Another way to put this is if Mongrel2 says your request is invalid, it most definitely is.
\begin{aside}{Idiots and RFC Implementers}
I don't know why, but people who implement RFCs pick up very weird cargo cult
beliefs peddled by the people who write the standards. In HTTP it was two things
which the creators of HTTP have actually back-peddled on: Accept everything, and
keep-alives with pipe-lines.
The truth is, if you want a secure server of \emph{any} kind, blindly accepting
every single thing any idiot sends you is going to open your server up to a
huge number of attacks. If you look at every attack on existing HTTP servers
you'll find that about 80\% of them are exploiting ambiguous parts of the HTTP
grammar to pass through malicious content or overflow buffers. In Mongrel2 we
use a parser that rejects invalid requests from first basic principles using
technology that's 30 years old and backed by solid mathematics. Not only does
Mongrel2 reject bad requests, but it can tell you \emph{why} the request was
bad, just like a compiler. This doesn't mean Mongrel2 is ruthless, but it
definitely doesn't tolerate ambiguity or stupidity.

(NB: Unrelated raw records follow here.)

import Summits.RiemannHypothesis.RiemannHypothesis.Theorems.WeilTwoPrimeDeflE25EBase
import Summits.RiemannHypothesis.RiemannHypothesis.Theorems.WeilTwoPrimeDeflE25EDataPE33
import Summits.RiemannHypothesis.RiemannHypothesis.Theorems.WeilTwoPrimeDeflE25EDataDnE18
import Literature.NumberTheory.LFunctions.WeilBlockRowsPZ
import Literature.NumberTheory.LFunctions.WeilBlockRowsFast
import HarnessLib

/-!
# Even-sector deflated two-prime certificate E25E: dominance of row 40 of `R = S''_even(κ') − UᵀU` (factored data)

`WeilCert.checkDomRowF` (linear-traversal form) with the materialized augmented block, the factored inverse `weilCertDeflE25EDnE/weilCertDeflE25ELsE` and the Bessel block, by `decide +kernel`, then `WeilCert.checkDomRowPZ_of_F`. Pure proof file.
-/

set_option linter.dupNamespace false

noncomputable section

namespace Summit.RiemannHypothesis.RiemannHypothesis.Theorems.EvenWinsBeyondArch

open Literature.NumberTheory.LFunctions

set_option maxHeartbeats 0 in
/-- Kernel check of the dominance of row 40 of `R` (even block, certificate E25E). [folklore] -/
theorem checkDomRowF0_40_weilCertDeflE25E :
    weilCertDeflE25EBase.checkDomRowF weilCertDeflE25EPmE weilCertDeflE25EDnE weilCertDeflE25ELsE weilCertDeflE25EHpE weilCertDeflE25EKappa' 0 40 = true := by
  decide +kernel

/-- Kernel check of the dominance of row 40 of `R` (factored data), from the fast row. [folklore] -/
theorem checkDomRowPZ0_40_weilCertDeflE25E :
    weilCertDeflE25EBase.checkDomRowPZ weilCertDeflE25EPmE weilCertDeflE25EDnE weilCertDeflE25ELsE weilCertDeflE25EHpE weilCertDeflE25EKappa' 0 40 = true :=
  WeilCert.checkDomRowPZ_of_F (by decide) checkDomRowF0_40_weilCertDeflE25E


end Summit.RiemannHypothesis.RiemannHypothesis.Theorems.EvenWinsBeyondArch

Mongrel2 completey supports keep-alives because now, since it's not using Ruby
\emph{at all} it can scale up beyond 1024 file descriptors. Ruby was limited
in the number of open files a process could have, so the original Mongrel had
to break keep-alive and kill connections in order to save itself from greedy
browsers that never close them. Mongrel2 doesn't have this limitation, so it
uses full keep-alives and has a dead accurate state machine to manage them correctly.
Where problems come in is with pipe-lined requests, meaning a browser sends a bunch
of requests in a big blast, then hangs out for all the responses. This was such a
horrible stupid idea that pretty much everone gets it wrong and doesn't support it
fully, if at all. The reason is it's much too easy to blast a server with a ton
of request, wait a bit so they hit proxied backends, and then close the socket. The
web server and the backends are now screwed having to handle these requests which will
go nowhere.
Mongrel2 does \emph{not} support pipe-lined requests. It sends one, and waits for the
reponse, and if you want more, then tough. Screw you because it has \emph{no} advantage
for Mongrel2 and dubious advantages to you. It is simply one more attack vector for
the server and is rejected outright.
These two things are rejected outright by Mongrel2 simply because they are stupid ideas
and in 2010 nobody should be writing clients so badly that they need these features.
\end{aside}
\subsection{Proxying}
You've already seen configurations that have the Proxy routes working, so it should
be easy to understand what's going on. You just create routes to backends that are
HTTP servers and Mongrel2 shuttles requests to them, then proxies responses back.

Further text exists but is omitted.